Delhi Transport Corporation (DTC) and cluster buses frequently serve the area. Key route numbers include 539, 543, 543A, 578, 712, 718, 729, and 804A. These routes connect Kapashera to major neighborhoods across Delhi and adjoining regions.

Rail

The nearest railway station is Bijwasan railway station, located approximately 2 km away. It caters mainly to local and passenger trains. Major railheads such as New Delhi railway station and Hazrat Nizamuddin railway station are accessible via road.

Metro

The closest Delhi Metro station is Dwarka Sector 21 metro station, around 6 km from Kapashera, on the Airport Express Line. However, there is no direct metro line serving Kapashera, and residents often rely on feeder services or shared transport to reach the nearest station.

Air

Indira Gandhi International Airport, India's busiest airport, is situated roughly 7 km away, making Kapashera well-placed for air travel. The proximity to Terminal 3 is particularly advantageous for international and domestic travelers.

Demand for Metro Connectivity

Over the past 15 years, residents and local bodies have consistently demanded a dedicated metro line connecting Kapashera with Dwarka and Gurugram. Despite growing urbanization and heavy commuter traffic, successive governments have not acted on these proposals, leaving the area underserved by rapid transit infrastructure.

==Politics==

Kapashera is part of the Bijwasan Assembly constituency in the Delhi Legislative Assembly and falls under Ward No. 132 of the Municipal Corporation of Delhi (MCD).

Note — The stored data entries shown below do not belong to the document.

import Summits.Ventures.LatticeQCDFlow.Scaling.DominatedStarMinorization

/-!
HONEST FRAMING: exact (Metropolis-corrected) sampling algorithms for lattice gauge theory; figures
of merit are autocorrelation/cost numbers at stated couplings and volumes; no continuum-physics
claim.

# WarmStartAugmentation — THE REGENERATION ARGUMENT FROM A FRESH INITIAL LAW: FOR THE MAP-ASSISTED HOT-REFRESHED HUB,
# ANY INITIAL AUGMENTED LAW `Λ₀(z, D)` THAT IS FRESH (EVERY COORDINATE OUTSIDE ITS STALE SET EXACTLY DISTRIBUTED GIVEN THE
# REST) GIVES `‖λ₀Pⁿ − π̃‖_TV ≤ Σ_{D ≠ ∅}(ν₀Qⁿ)(D)` WITH `λ₀`, `ν₀` ITS TWO MARGINALS, AND FROM A STALE SET `D₀` THE TAG
# CHAIN HAS `Σ_{D≠∅}(δ_{D₀}Qⁿ)(D) ≤ (1−ρ)ⁿ·Φ_b(D₀)/b`, `Φ_b(D₀) = b·𝟙{0 ∈ D₀} + #(D₀ ∖ {0})` (lean-2 GEN-26, ours)

Venture-side (OURS).  Cell `lqcd-flow` (pub-lqcd), unit `pub-lqcd-lean-2-g26`, 2026-08-27.  Chapter M, file 23.  Chapter M
ran the augmented chain `P̂` of `Scaling/DominatedStarAugmentation` from `δ_{(x, univ)}` (every replica stale).  Its
one-step lemmas (`dom_lump_fst`, `dom_fresh_step`, `dom_tag_step`, `regen_step_potential_le`) are statements about
arbitrary laws, so the whole argument runs from any FRESH initial augmented law — the situation after a perturbation of
an equilibrated run, where only the perturbed replicas are stale.  This file records that generality; the sequel
(`Scaling/WarmStartCeiling`) instantiates it.

## What is proved

* §1 **`regen_nonempty_le_from`** — the tag chain `Q` from `δ_{D₀}` under the three drift conditions of
  `RegenerationTagChain.regen_nonempty_le`: `Σ_{D≠∅}(δ_{D₀}Qⁿ)(D) ≤ (1−ρ)ⁿ·Φ_b(D₀)/b`.
* §2 from a fresh, non-negative initial augmented law `Λ₀`: **`dom_fresh_lawAt_of`** (freshness at all times),
  **`dom_lawAt_fst_of`** (configuration marginal `= λ₀Pⁿ`), **`dom_lawAt_snd_of`** (tag marginal `= ν₀Qⁿ`),
  **`dom_lawAt_empty_eq_of`** (`Λ_n(z, ∅) = (ν₀Qⁿ)(∅)·π̃(z)` when `Σ Λ₀ = 1`), **`dom_minorization_of`**
  (`(λ₀Pⁿ)(z) ≥ (ν₀Qⁿ)(∅)·π̃(z)`), **`dom_tvDist_le_stale_of`** (`‖λ₀Pⁿ − π̃‖_TV ≤ Σ_{D≠∅}(ν₀Qⁿ)(D)`).

NOT CLAIMED: anything beyond the book-keeping generalisation; anything measured.  Literature grade (cell rule): OWN
RESULT; nothing cited as a fact; no new bib keys.
-/

noncomputable section

open Finset Function
open Literature.Probability.MarkovChains

namespace Summit.Ventures.LatticeQCDFlow.Scaling

variable {S : Type*} [Fintype S] [DecidableEq S] {K m : ℕ} {μ : Fin (K + 1) → S → ℝ} {M : Fin (K + 1) → S → S → ℝ}
  {w : Fin (K + 1) → ℝ} {t p q : ℝ}

section Warm
variable (κ : Fin m → Fin K) (φ : Fin m → Equiv.Perm S)

/-! ## §1 The tag chain from an arbitrary stale set -/

/-- **THE TAG DECAY FROM `δ_{D₀}`:** under the three drift conditions (`0 < b ≤ p`, `ρ ≤ 1`, `ρ ≤ tc(p−b)/m`,
`ρb ≤ (1−t)w_0·b − t(1−qb)`, `ρ ≤ t(1−qb)c/m`): **`Σ_{D≠∅}(δ_{D₀}Qⁿ)(D) ≤ (1−ρ)ⁿ·Φ_b(D₀)/b`** with
`Φ_b(D₀) = Σ_{k∈D₀}(b if k = 0, else 1)`. [ours] -/
theorem regen_nonempty_le_from (hm : 1 ≤ m) (ht0 : 0 ≤ t) (ht1 : t ≤ 1) (hw0 : 0 ≤ w 0) (hw1 : w 0 ≤ 1)
    (hp1 : p ≤ 1) (hq0 : 0 ≤ q) (hq1 : q ≤ 1)
    {gbar : Fin m → Finset (Fin (K + 1)) → ℝ}
    (hg : ∀ r D, gbar r D = if (0 : Fin (K + 1)) ∉ D then (if (κ r).succ ∉ D then (1 : ℝ) else p)
      else (if (κ r).succ ∉ D then q else 0))
    {Bset : Fin m → Finset (Fin (K + 1)) → Finset (Fin (K + 1))}
    (hB : ∀ r D, Bset r D = if (0 : Fin (K + 1)) ∉ D ∧ (κ r).succ ∉ D then D
      else insert (0 : Fin (K + 1)) (insert (κ r).succ D))
    {Q : Finset (Fin (K + 1)) → Finset (Fin (K + 1)) → ℝ}
    (hQ : ∀ D D', Q D D' = ∑ r : Fin m, t / m *
        (gbar r D * (if D' = D.image (Equiv.swap (0 : Fin (K + 1)) (κ r).succ) then (1 : ℝ) else 0)
          + (1 - gbar r D) * (if D' = Bset r D then (1 : ℝ) else 0))
      + (1 - t) * (w 0 * (if D' = D.erase 0 then (1 : ℝ) else 0) + (1 - w 0) * (if D' = D then (1 : ℝ) else 0)))
    {c : ℕ} (hc : ∀ p' : Fin K, c ≤ (univ.filter (fun r : Fin m => κ r = p')).card)
    {b ρ : ℝ} (hb0 : 0 < b) (hbp : b ≤ p) (hρ1 : ρ ≤ 1) (h1 : ρ ≤ t * c * (p - b) / m)
    (h2 : ρ * b ≤ (1 - t) * w 0 * b - t * (1 - q * b)) (h3 : ρ ≤ t * (1 - q * b) * c / m)
    (D₀ : Finset (Fin (K + 1))) (n : ℕ) :
    ∑ D ∈ univ.filter (fun D : Finset (Fin (K + 1)) => D ≠ ∅), lawAt Q (Pi.single D₀ 1) n D
      ≤ (1 - ρ) ^ n * (∑ k ∈ D₀, (if k = (0 : Fin (K + 1)) then b else 1)) / b := by
  have hp0 : 0 ≤ p := hb0.le.trans hbp
  have hb1 : b ≤ 1 := hbp.trans hp1
  have hqb : q * b ≤ 1 := by nlinarith
  set ρ' := lawAt Q (Pi.single D₀ 1) n with hρ'
  have hQst := regen_isRowStochastic κ hm ht0 ht1 hw0 hw1 hp0 hp1 hq0 hq1 hg hQ
  have hρ'0 : ∀ D, 0 ≤ ρ' D := fun D => lawAt_nonneg hQst (fun U => by
    by_cases h : U = D₀
    · subst h; rw [Pi.single_eq_same]; norm_num
    · rw [Pi.single_eq_of_ne h]) n D
  have hΦge : ∀ D : Finset (Fin (K + 1)), b * (if D ≠ ∅ then (1 : ℝ) else 0)
      ≤ ∑ k ∈ D, (if k = (0 : Fin (K + 1)) then b else 1) := by
    intro D
    split_ifs with hD
    · obtain ⟨k, hk⟩ := Finset.nonempty_iff_ne_empty.mpr hD
      rw [mul_one]
      refine le_trans ?_ (Finset.single_le_sum (f := fun k => if k = (0 : Fin (K + 1)) then b else (1 : ℝ))
        (fun j _ => by split_ifs <;> linarith) hk)
      split_ifs <;> linarith
    · rw [mul_zero]; exact sum_nonneg fun j _ => by split_ifs <;> linarith
  have hdecay := lawMean_lawAt_le_of_step_le hQst (by linarith : (0 : ℝ) ≤ 1 - ρ)
    (regen_step_potential_le κ hm ht0 hg hB hQ hc hbp hqb h1 h2 h3)
    (μ := Pi.single D₀ 1) (fun U => by
      by_cases h : U = D₀
      · subst h; rw [Pi.single_eq_same]; norm_num
      · rw [Pi.single_eq_of_ne h]) n
  rw [lawMean_single] at hdecay
  have hmass : b * ∑ D ∈ univ.filter (fun D : Finset (Fin (K + 1)) => D ≠ ∅), ρ' D ≤ lawMean ρ'
      (fun D => ∑ k ∈ D, (if k = (0 : Fin (K + 1)) then b else 1)) := by
    unfold lawMean
    rw [Finset.sum_filter, mul_sum]
    refine sum_le_sum fun D _ => ?_
    have := mul_le_mul_of_nonneg_left (hΦge D) (hρ'0 D)
    calc b * (if D ≠ ∅ then ρ' D else 0) = ρ' D * (b * if D ≠ ∅ then (1 : ℝ) else 0) := by split_ifs <;> ring
      _ ≤ ρ' D * ∑ k ∈ D, (if k = (0 : Fin (K + 1)) then b else 1) := this
  rw [le_div_iff₀ hb0]
  linarith

/-! ## §2 The augmented chain from a fresh initial law -/

/-- **FRESHNESS PROPAGATES FROM ANY FRESH INITIAL LAW** (exact hot sampler, stationary cold kernels). [ours] -/
theorem dom_fresh_lawAt_of (hμ : ∀ k x, 0 < μ k x) (hM0 : ∀ u v, M 0 u v = μ 0 v)
    (hstat : ∀ k : Fin (K + 1), k ≠ 0 → ∀ v, ∑ u, μ k u * M k u v = μ k v)
    {α : Fin m → (Fin (K + 1) → S) → ℝ}
    (hα : ∀ r z, α r z = min 1 (tensorFun μ (edgeFlowSwap (φ r) 0 (κ r).succ z) / tensorFun μ z))
    {β : Fin m → (Fin (K + 1) → S) → ℝ} (hβ : ∀ r z, β r z = p * μ (κ r).succ (φ r (z 0)) / μ 0 (z 0))
    {β' : Fin m → (Fin (K + 1) → S) → ℝ}
    (hβ' : ∀ r z, β' r z = q * μ 0 ((φ r).symm (z (κ r).succ)) / μ (κ r).succ (z (κ r).succ))
    {γ : Fin m → (Fin (K + 1) → S) × Finset (Fin (K + 1)) → ℝ}
    (hγ : ∀ r a, γ r a = if (0 : Fin (K + 1)) ∉ a.2 then (if (κ r).succ ∉ a.2 then α r a.1 else β r a.1)
      else (if (κ r).succ ∉ a.2 then β' r a.1 else 0))
    {Bset : Fin m → Finset (Fin (K + 1)) → Finset (Fin (K + 1))}
    (hB : ∀ r D, Bset r D = if (0 : Fin (K + 1)) ∉ D ∧ (κ r).succ ∉ D then D
      else insert (0 : Fin (K + 1)) (insert (κ r).succ D))
    {Ph : (Fin (K + 1) → S) × Finset (Fin (K + 1)) → (Fin (K + 1) → S) × Finset (Fin (K + 1)) → ℝ}
    (hPh : ∀ a b, Ph a b = ∑ r : Fin m, t / m *
        (γ r a * (if b.1 = edgeFlowSwap (φ r) 0 (κ r).succ a.1 ∧ b.2 = a.2.image (Equiv.swap (0 : Fin (K + 1)) (κ r).succ)
            then (1 : ℝ) else 0)
          + (α r a.1 - γ r a) * (if b.1 = edgeFlowSwap (φ r) 0 (κ r).succ a.1 ∧ b.2 = Bset r a.2 then (1 : ℝ) else 0)
          + (1 - α r a.1) * (if b.1 = a.1 ∧ b.2 = Bset r a.2 then (1 : ℝ) else 0))
      + (1 - t) * ∑ k : Fin (K + 1), w k * (coordKernel M k a.1 b.1
          * (if b.2 = (if k = 0 then a.2.erase 0 else a.2) then (1 : ℝ) else 0)))
    {Λ₀ : (Fin (K + 1) → S) × Finset (Fin (K + 1)) → ℝ}
    (hfresh : ∀ (z : Fin (K + 1) → S) (D : Finset (Fin (K + 1))) (j : Fin (K + 1)) (v : S), j ∉ D →
      Λ₀ (update z j v, D) * μ j (z j) = Λ₀ (z, D) * μ j v)
    (n : ℕ) :
    ∀ (z : Fin (K + 1) → S) (D : Finset (Fin (K + 1))) (j : Fin (K + 1)) (v : S), j ∉ D →
      lawAt Ph Λ₀ n (update z j v, D) * μ j (z j) = lawAt Ph Λ₀ n (z, D) * μ j v := by
  induction n with
  | zero => intro z D j v hj; rw [lawAt_zero]; exact hfresh z D j v hj
  | succ n ih =>
    intro z D j v hj
    rw [lawAt_succ]
    exact dom_fresh_step κ φ hμ hM0 hstat hα hβ hβ' hγ hB hPh ih z D j v hj

/-- **THE CONFIGURATION MARGINAL FROM ANY INITIAL LAW: `Σ_D Λ_n(z, D) = (λ₀Pⁿ)(z)`**, `λ₀(z) = Σ_D Λ₀(z, D)`. [ours] -/
theorem dom_lawAt_fst_of (hm : 1 ≤ m) (hμ : ∀ k x, 0 < μ k x)
    {α : Fin m → (Fin (K + 1) → S) → ℝ}
    (hα : ∀ r z, α r z = min 1 (tensorFun μ (edgeFlowSwap (φ r) 0 (κ r).succ z) / tensorFun μ z))
    {γ : Fin m → (Fin (K + 1) → S) × Finset (Fin (K + 1)) → ℝ}
    {Bset : Fin m → Finset (Fin (K + 1)) → Finset (Fin (K + 1))}
    {Ph : (Fin (K + 1) → S) × Finset (Fin (K + 1)) → (Fin (K + 1) → S) × Finset (Fin (K + 1)) → ℝ}
    (hPh : ∀ a b, Ph a b = ∑ r : Fin m, t / m *
        (γ r a * (if b.1 = edgeFlowSwap (φ r) 0 (κ r).succ a.1 ∧ b.2 = a.2.image (Equiv.swap (0 : Fin (K + 1)) (κ r).succ)
            then (1 : ℝ) else 0)
          + (α r a.1 - γ r a) * (if b.1 = edgeFlowSwap (φ r) 0 (κ r).succ a.1 ∧ b.2 = Bset r a.2 then (1 : ℝ) else 0)
          + (1 - α r a.1) * (if b.1 = a.1 ∧ b.2 = Bset r a.2 then (1 : ℝ) else 0))
      + (1 - t) * ∑ k : Fin (K + 1), w k * (coordKernel M k a.1 b.1
          * (if b.2 = (if k = 0 then a.2.erase 0 else a.2) then (1 : ℝ) else 0)))
    (Λ₀ : (Fin (K + 1) → S) × Finset (Fin (K + 1)) → ℝ) (n : ℕ) (z : Fin (K + 1) → S) :
    ∑ D, lawAt Ph Λ₀ n (z, D) = lawAt (fun y z : Fin (K + 1) → S =>
        t * ptGraphSwap μ (fun r : Fin m => (((0 : Fin (K + 1)), (κ r).succ) : Fin (K + 1) × Fin (K + 1))) φ y z
          + (1 - t) * prodKernel w M y z) (fun z' => ∑ D, Λ₀ (z', D)) n z := by
  rw [← sum_filter_prodFst_eq (fun b => lawAt Ph Λ₀ n b) z,
    LevinPeres2017_lemma_2_5_lawAt (P := Ph) (proj := Prod.fst)
      (Ps := fun y z : Fin (K + 1) → S =>
          t * ptGraphSwap μ (fun r : Fin m => (((0 : Fin (K + 1)), (κ r).succ) : Fin (K + 1) × Fin (K + 1))) φ y z
          + (1 - t) * prodKernel w M y z)
      (fun a z' => dom_lump_fst κ φ hm hμ hα hPh a z')]
  congr 1
  funext z'
  exact sum_filter_prodFst_eq (fun b => Λ₀ b) z'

===Current Representatives===

Political Representation of Kapashera (as of 2025)
| Position | Name | Party | Notes |
|---|---|---|---|
| MLA (Bijwasan) | Kailash Gahlot | Bharatiya Janata Party (BJP) | Elected in 2025 Delhi Assembly election |
| MCD Councillor (Ward 132) | Aarti Yadav | Aam Aadmi Party (AAP) | Elected in 2022 MCD polls |

===Recent Developments===

In the 2025 Delhi Assembly election, Kailash Gahlot of the BJP was elected as the MLA from Bijwasan, defeating the incumbent Bhupinder Singh Joon. Joon, who had previously won in 2020 representing the Aam Aadmi Party, switched allegiance to the BJP shortly before the election.

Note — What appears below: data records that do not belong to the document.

/-!
# Mild forward fields of the flip-noisy generator are distributional solutions (dual Kubo road, glue)
(helper for stub `stub_flipFiniteResponse` of line `sector-dirichlet-gluing`,
crux `VanishingNoiseTransfer.NoisyFourier`, item stmt-AtomisticToContinuum-11977)

ROAD B of `stub_flipFiniteResponse` (`flipFiniteResponse_of_dualKuboRoad`, …NoisyFourierFlipFiniteResponseAux2)
consumes the `δ`-family of the dual Kubo road of the sister crux `VanishingNoiseBound`
(stmt-AtomisticToContinuum-11976): MEASURABLE, `e^{H/(4T)}`-bounded DISTRIBUTIONAL solutions `g` of
`(L_{T_L,T_R} + εS) g = −(p_0² − T) + c` (tested against `C_c^∞` through the Lebesgue transpose
`−L + 2γ(T_L ∂²_{p_0} + T_R ∂²_{p_{L−1}}) + 2γ + εS`). What the tree PRODUCES (`flip_mildForwardField_exists_temps`,
…VanishingNoiseBoundFlipMildForwardFieldTemps) are MILD solutions: measurable `e^{H/(4T)}`-bounded `g` with
`g = R_r(r⁻¹(p_0² − T − c) + Q g)`, `r = Lε`, `R_r` the resolvent kernel of the flip-free Langevin semigroup at
`(T_L, T_R)` (`LangevinChainSemigroup.resolventKernel` of `pinnedChainSemigroup`), `Q g = L⁻¹ Σ_i g ∘ Θ_i` the flip
average. This file is the glue (the content of the sister's registered stub `stub_flipMildDistributional`, proved
here under this crux's own name):

* `integrable_mul_of_abs_le_exp_of_hasCompactSupport` — measurable `e^{θH}`-bounded × continuous compactly
  supported is Lebesgue integrable;
* `flip_mildDistributional` — **mild ⇒ distributional.** Proof: the transposed resolvent identity for measurable
  exponentially bounded data `∫ (R_r h)(rφ − ᵀLφ) dx = r ∫ φ h dx` (`pinnedChain_integral_resolvent_mul_transpose`,
  …FlipResolventTransposeMeasurable) with `h = r⁻¹(p_0² − T − c) + Q g` (measurable, `e^{H/(4T)}`-bounded since
  `H ∘ Θ_i = H`), i.e. `r ∫ g φ − ∫ g ᵀLφ = ∫ (p_0² − T − c) φ + ε Σ_i ∫ φ (g ∘ Θ_i)`; the bridge
  `ᵀLφ = −Lφ + 2γ(T_L ∂²_{p_0}φ + T_R ∂²_{p_{L−1}}φ) + 2γφ` (`revGenerator_eq_neg_generator_add'`,
  …FlipWeakToClassical); and `ε ∫ g Sφ = ε Σ_i ∫ g (φ ∘ Θ_i) − r ∫ g φ` with `∫ φ (g ∘ Θ_i) = ∫ (φ ∘ Θ_i) g`
  (`Θ_i` preserves Lebesgue measure, `integral_mul_comp_momentumFlip`).

References: Ethier–Kurtz 1986 Ch. 1 §2 (resolvent ⇒ generator); Bernardin–Olla 2011 §2.1.
-/

noncomputable section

Aarti Yadav continues to serve as the elected MCD councillor from Ward 132 (Kapashera), representing AAP. She was earlier elected as an independent in 2017, joined BJP in 2019, and later moved to AAP in 2021 citing governance issues within the BJP.

==Demographics==

According to the 2011 Census of India, Kapashera had a population of 74,073, comprising 50,123 males (68%) and 23,950 females (32%). The average literacy rate stood at 90.34%, which was higher than the Delhi state average of 86.21%. Male literacy was around 92.35%, while female literacy was 82.13%. Children below the age of six made up 13.72% of the population.

As of As of 2025, the population of Kapashera is unofficially estimated to exceed 100,000 due to continuous migration and proximity to major industrial zones such as Udyog Vihar and IMT Manesar. The population is largely composed of:

- Long-term migrants: Workers who have settled in the area for over a decade, many of whom have transitioned into the local housing economy.
- Short-term labor migrants: Individuals residing in rented accommodations for work, often on 6–12 month contracts.
- Local residents: Accounting for less than 10% of the population, many are engaged in property rentals and support services.

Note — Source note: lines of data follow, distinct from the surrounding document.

import Literature.AnabelianGeometry.AbsoluteAnabelian.AbsTopI.ChainTransportThm
import Literature.AnabelianGeometry.AbsoluteAnabelian.SlimTransport
import Literature.AnabelianGeometry.SemiGraphs.WitnessIwahoriGroup
import HarnessLib

/-!
# [AbsTopI] Def 4.2 (iii) / Thm 4.7 (i), (iii): the FACT-LIST schema rows F-0198, F-0200, F-0202 —
# instance forms PROVED, universal closures REFUTED

S. Mochizuki, *Topics in Absolute Anabelian Geometry I: Generalities*, J. Math. Sci. Univ. Tokyo 19
(2012) [MochizukiAbsTopI2012], Def 4.2 (iii)–(iv) pp. 49–50, Thm 4.7 (i)–(iii) p. 57 (manuscript
pagination, lit key `paper:url-11ac98ba15fc`).

PROOF-ONLY companion of `AbsTopI/SemiAbsoluteChains.lean` (abc-iut cell, block F fact-proving wave,
seat abc-iut-f-058, tranche 58 of `plan/F-TRANCHES.tsv`; FACT-LIST rows **F-0198**
`AbsTopI.CuspidalDataCompat`, **F-0200** `AbsTopI.SchemeChains.Thm_4_7_i`, **F-0202**
`AbsTopI.SchemeChains.Thm_4_7_iii`, all `kernel_closedness = parametrised`).  No definition, no
instance; nothing of the trunk file is restated or edited.

The three rows are PREDICATES, not closed statements:

* `CuspidalDataCompat φ C₁ C₂` (Def 4.2 (iii) (3_Π) "cuspidal decomposition groups, given up to
  conjugacy") is the HYPOTHESIS of the proved Thm 4.7 (ii) (`thm_4_7_ii_holds`, `ChainTransportThm`):
  "the cuspidal data `C₁` on `Π_E` and `C₂` on `Π_F` correspond under `φ : E ≅ F`".  Its universal
  closure is FALSE at every extension (`exists_not_cuspidalDataCompat`: no cusps vs one cusp with
  `D = Π`; `not_forall_cuspidalDataCompat`), while the INSTANCE FORMS in which the hypothesis is used
  are PROVED here: reflexivity (`CuspidalDataCompat.refl`, the case `φ = id` giving the category
  `Chain(Π)` itself), transitivity (`CuspidalDataCompat.trans`; symmetry is `CuspidalDataCompat.symm`
  of `ChainTransportCusp`), and TRANSPORT: along every isomorphism of extensions `φ` every cuspidal
  datum `C₁` has a compatible partner `C₂ := φ(C₁)` (`exists_cuspidalDataCompat`), so that Thm 4.7
  (ii) applies to every `φ` unconditionally (`exists_piChain_isoOver_transport`).
* `S.Thm_4_7_i` / `S.Thm_4_7_iii` are shape-(M) predicates on a FREE scheme-chain interface
  `S : SchemeChains E C hP hΔ hne` (the scheme side `Chain(X̃/X)` of Def 4.2 (i)(ii) is not in the
  tree, FOUNDATIONS row 12).  Over the free interface the universal closure is FALSE
  (`not_forall_thm_4_7_i`, `not_forall_thm_4_7_iii`: the empty scheme-chain datum, resp. a one-object
  datum without terminal morphisms, over the CONCRETE extension `Π := ℤ_2 ⋊ (1 + 2ℤ_2)` (the slim
  pro-`2` group `SemiGraphs.Iw 2` of the [SemiAnbd] witness files), `G := 1`, so that `Δ = Π` is slim
  and nontrivial — `exists_slim_fundamentalExtension`), and at EVERY admissible parameter there are
  violating data (`exists_schemeChains_not_thm_4_7_i`, `exists_schemeChains_not_thm_4_7_iii`), and for
  (iii) also satisfying data (`exists_schemeChains_thm_4_7_iii`, a one-object datum; (i) asks for
  essential surjectivity onto `Chain(Π)`, whose objects form a `Type (u+1)` — not witnessed by any
  cheap `Obj : Type u`), so the rows are MODEL-RELATIVE predicates whose content is carried entirely by
  the intended (absent) instance; the in-tree producer of `S.Thm_4_7_i` is `thm_4_7_i_of_ofMem` from
  the `𝒟`-linked named facts `Thm_4_7_i_ofMem` / `Thm_4_7_iii_ofMem` (`SemiAbsoluteChainsHyp.lean`,
  rows F-0204/F-0205, not this file's).

Also PROVED (identity morphisms of `Chain(Π)`, `Chain^{trm}(Π)`, `Chain^{iso-trm}(Π)`, Def 4.2 (iv)):
`PiChainIsoOver.refl`, `PiChain.hasTerminalHom_refl`, `PiChain.hasTerminalIso_refl`,
`PiChain.HasTerminalIso.hasTerminalHom`; and (appended) the transport of the slimness inputs of
`PiChain` along `φ : E ≅ F` (`isSlimGroup_arith_of_iso`, `isSlimGroup_geom_of_iso`,
`geom_ne_bot_of_iso`), so that Thm 4.7 (ii) applies along every `φ` from the source's data alone
(`exists_piChain_isoOver_transport'`).

FACT-LIST reading (header rule R1, plan 05:41:23Z): F-0198 = «universal-closure REFUTED; instance
forms (refl / symm / trans / transport) PROVED»; F-0200 / F-0202 = «universal-closure REFUTED; schema
over the free scheme-chain interface, no consumed instance in the cone ((iii) model-witnessed)».  Refuted is never a fact;
typed ≠ proved for anything not in this file; nothing here bears on [IUTchIII] Cor 3.12 or takes a
side on any author.

## References
* [MochizukiAbsTopI2012] S. Mochizuki, *Topics in absolute anabelian geometry I: generalities*,
  J. Math. Sci. Univ. Tokyo 19 (2012) 139–242 — Def 4.2 (iii)(iv) pp. 49–50, Thm 4.7 p. 57.
* [MochizukiSemiAnbd2006] S. Mochizuki, *Semi-graphs of anabelioids*, Publ. RIMS 42 (2006) — Def 2.4
  (ii) p. 25 (slimness; source of the witness group `Iw p`).
-/

noncomputable section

The area also features the popular Fun N Food Village, an amusement and water park that serves as a key recreational attraction. Kapashera shares a border with Gurgaon, Haryana, making it a significant transit zone between Delhi and the neighboring state.

==Growth in Recent Decade==
Kapashera has grown at an unprecedented rate because of rapid industrialization around the area such as Udhyog Vihar Industrial Area and Maruti Factory in Gurgaon.

The area is also under a DDA redevelopment zone and it is expected that it will grow even faster in the 2020s.

Due to industrialisation, migrants now have a sizable population and most of the natives are in the rent business.

In 2001, the population was 20,000 and in 2011, the population was 75,000, a 400% increase.
Now the city has population of 5,00,000.

==Groundwater and Land Subsidence==
A study published in Nature scientific report reports that land is sinking down in Delhi due to groundwater overpumping.